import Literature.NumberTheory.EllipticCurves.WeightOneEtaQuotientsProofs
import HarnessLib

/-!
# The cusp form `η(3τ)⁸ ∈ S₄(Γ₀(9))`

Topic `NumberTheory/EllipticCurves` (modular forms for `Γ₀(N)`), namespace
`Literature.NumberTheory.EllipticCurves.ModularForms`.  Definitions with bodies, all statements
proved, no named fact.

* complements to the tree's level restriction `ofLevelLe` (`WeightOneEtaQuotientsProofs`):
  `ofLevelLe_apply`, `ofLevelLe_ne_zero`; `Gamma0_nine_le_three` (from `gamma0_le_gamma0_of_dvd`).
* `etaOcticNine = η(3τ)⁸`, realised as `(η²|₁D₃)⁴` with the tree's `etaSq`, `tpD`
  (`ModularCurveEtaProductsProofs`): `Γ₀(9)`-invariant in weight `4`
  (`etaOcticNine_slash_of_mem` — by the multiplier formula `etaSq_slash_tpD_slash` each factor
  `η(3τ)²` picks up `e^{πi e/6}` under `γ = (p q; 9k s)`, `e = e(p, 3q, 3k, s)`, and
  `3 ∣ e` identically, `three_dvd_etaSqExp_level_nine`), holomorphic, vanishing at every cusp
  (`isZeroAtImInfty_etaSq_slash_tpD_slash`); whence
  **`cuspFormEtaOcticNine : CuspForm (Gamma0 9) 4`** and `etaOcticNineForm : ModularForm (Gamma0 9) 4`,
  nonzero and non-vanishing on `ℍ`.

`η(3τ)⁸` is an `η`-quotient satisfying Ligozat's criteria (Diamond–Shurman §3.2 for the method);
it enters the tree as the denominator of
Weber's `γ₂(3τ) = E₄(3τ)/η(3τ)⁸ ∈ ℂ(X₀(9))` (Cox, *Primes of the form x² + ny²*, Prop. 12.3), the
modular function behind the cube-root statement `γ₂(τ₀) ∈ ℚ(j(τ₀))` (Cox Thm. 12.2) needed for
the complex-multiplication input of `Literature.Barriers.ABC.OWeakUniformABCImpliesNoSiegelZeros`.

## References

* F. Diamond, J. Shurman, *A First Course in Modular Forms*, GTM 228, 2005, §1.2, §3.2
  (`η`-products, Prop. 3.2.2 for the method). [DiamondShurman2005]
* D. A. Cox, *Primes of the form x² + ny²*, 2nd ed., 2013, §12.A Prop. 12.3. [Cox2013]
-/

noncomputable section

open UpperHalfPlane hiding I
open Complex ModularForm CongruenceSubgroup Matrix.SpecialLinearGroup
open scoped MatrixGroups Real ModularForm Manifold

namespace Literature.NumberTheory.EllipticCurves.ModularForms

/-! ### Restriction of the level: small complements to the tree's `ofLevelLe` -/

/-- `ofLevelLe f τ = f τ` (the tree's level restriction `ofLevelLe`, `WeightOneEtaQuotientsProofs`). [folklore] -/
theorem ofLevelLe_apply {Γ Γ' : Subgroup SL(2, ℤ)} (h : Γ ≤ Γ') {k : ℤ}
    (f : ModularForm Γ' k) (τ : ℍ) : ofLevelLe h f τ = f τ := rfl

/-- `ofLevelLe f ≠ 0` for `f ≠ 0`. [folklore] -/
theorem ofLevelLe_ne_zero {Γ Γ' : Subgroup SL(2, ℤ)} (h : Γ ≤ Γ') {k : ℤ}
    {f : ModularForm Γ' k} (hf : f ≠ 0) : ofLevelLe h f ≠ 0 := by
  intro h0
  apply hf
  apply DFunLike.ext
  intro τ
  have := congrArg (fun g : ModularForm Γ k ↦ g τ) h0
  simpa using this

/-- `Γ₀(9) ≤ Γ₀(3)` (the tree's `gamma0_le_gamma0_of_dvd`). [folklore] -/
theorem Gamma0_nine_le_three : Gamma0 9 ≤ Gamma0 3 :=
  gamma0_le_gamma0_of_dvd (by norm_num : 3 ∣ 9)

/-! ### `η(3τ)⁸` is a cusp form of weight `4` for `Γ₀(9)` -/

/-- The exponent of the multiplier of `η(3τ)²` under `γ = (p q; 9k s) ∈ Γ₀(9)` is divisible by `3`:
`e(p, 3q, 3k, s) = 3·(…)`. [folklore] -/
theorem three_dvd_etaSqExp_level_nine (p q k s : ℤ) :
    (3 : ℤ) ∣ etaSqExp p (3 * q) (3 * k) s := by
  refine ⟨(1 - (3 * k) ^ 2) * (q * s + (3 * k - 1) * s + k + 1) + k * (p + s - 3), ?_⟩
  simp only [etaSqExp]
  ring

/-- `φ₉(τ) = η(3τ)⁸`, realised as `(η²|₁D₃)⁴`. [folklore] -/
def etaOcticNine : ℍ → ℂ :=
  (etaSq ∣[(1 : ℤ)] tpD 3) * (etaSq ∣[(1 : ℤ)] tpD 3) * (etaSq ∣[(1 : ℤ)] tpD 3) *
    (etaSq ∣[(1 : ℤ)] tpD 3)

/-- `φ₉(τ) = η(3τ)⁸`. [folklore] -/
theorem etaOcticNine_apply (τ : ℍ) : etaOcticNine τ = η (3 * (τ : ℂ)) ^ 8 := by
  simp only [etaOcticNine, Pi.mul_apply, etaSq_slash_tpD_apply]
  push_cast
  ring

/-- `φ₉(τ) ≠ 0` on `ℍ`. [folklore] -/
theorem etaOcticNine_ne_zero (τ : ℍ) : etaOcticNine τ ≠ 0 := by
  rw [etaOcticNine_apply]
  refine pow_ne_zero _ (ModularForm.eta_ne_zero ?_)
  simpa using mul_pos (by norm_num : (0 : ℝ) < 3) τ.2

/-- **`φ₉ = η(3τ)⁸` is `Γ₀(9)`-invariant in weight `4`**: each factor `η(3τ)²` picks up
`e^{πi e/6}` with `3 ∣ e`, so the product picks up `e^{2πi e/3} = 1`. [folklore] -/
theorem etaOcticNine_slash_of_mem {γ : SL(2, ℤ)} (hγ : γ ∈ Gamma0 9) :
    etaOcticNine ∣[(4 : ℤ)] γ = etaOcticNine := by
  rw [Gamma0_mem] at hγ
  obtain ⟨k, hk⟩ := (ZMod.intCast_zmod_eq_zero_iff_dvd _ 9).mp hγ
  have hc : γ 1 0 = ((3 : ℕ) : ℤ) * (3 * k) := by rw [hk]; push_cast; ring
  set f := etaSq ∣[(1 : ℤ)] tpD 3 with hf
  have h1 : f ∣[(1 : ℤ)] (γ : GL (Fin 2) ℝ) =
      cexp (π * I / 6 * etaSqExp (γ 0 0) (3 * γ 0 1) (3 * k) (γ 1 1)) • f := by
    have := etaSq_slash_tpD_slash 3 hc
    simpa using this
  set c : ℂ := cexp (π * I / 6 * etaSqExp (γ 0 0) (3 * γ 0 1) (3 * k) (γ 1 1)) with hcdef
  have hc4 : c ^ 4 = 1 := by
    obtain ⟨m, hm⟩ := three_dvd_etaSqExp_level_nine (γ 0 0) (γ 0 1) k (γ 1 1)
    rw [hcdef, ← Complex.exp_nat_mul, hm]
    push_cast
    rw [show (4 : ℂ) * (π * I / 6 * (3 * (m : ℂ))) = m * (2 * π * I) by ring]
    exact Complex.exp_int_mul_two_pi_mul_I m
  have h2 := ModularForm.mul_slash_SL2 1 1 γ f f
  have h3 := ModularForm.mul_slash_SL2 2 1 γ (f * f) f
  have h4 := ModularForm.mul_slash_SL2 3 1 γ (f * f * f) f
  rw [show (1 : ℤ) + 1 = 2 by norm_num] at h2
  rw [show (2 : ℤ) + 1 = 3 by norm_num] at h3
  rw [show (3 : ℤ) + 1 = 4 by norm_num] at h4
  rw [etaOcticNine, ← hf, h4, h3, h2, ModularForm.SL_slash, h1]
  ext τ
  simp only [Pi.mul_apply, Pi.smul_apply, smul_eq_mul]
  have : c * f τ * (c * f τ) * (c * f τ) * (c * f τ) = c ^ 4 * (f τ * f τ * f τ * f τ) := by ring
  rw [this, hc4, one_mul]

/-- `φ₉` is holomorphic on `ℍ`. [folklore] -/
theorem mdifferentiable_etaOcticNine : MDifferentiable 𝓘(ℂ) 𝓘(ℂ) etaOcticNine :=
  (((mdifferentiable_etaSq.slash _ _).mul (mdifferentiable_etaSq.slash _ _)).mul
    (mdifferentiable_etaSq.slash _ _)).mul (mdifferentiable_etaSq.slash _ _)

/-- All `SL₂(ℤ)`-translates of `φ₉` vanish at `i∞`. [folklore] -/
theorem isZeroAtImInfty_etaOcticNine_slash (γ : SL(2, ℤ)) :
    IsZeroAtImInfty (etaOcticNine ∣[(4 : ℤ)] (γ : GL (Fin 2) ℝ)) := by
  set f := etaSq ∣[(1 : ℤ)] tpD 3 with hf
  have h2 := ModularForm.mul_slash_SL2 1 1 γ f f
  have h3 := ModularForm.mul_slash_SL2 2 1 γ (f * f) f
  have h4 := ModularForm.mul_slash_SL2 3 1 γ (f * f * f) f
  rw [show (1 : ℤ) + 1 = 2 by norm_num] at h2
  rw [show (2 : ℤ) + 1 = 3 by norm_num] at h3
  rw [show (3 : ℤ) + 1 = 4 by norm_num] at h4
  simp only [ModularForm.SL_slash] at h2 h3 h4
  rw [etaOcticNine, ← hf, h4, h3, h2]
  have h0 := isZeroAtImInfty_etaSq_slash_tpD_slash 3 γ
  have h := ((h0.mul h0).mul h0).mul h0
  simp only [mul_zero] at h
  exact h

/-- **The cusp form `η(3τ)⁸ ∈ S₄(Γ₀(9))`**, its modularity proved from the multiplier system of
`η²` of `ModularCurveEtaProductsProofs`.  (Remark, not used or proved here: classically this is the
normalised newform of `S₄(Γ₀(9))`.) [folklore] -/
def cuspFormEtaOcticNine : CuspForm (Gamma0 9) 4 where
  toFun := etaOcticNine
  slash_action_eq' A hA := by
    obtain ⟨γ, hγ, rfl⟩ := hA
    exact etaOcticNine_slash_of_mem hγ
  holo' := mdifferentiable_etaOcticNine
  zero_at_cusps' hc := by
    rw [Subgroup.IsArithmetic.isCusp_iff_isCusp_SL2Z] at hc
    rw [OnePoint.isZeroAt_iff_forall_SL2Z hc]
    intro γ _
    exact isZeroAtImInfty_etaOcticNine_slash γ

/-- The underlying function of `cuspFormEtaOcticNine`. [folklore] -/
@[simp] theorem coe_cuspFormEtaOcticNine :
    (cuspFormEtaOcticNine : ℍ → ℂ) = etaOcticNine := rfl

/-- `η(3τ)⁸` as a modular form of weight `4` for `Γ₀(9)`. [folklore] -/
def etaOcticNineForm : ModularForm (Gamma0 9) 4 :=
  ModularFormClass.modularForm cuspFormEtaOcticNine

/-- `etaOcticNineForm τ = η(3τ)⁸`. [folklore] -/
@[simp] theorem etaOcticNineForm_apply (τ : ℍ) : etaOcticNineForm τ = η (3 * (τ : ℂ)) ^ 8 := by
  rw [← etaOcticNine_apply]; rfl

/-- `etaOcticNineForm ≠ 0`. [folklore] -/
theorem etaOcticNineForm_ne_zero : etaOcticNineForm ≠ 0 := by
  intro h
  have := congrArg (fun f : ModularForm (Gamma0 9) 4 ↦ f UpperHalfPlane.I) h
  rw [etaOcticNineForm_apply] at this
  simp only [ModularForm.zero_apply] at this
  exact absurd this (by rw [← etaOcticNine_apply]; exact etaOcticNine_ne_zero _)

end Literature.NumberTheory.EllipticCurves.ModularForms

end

**Instructions to follow:** Take the line that holds "simp only [ModularForm.zero_apply] at this" as the first line and the last line of the data as the final one. Retype everything between, both included, exactly.

**Solution for this task:**
  simp only [ModularForm.zero_apply] at this
  exact absurd this (by rw [← etaOcticNine_apply]; exact etaOcticNine_ne_zero _)

end Literature.NumberTheory.EllipticCurves.ModularForms

end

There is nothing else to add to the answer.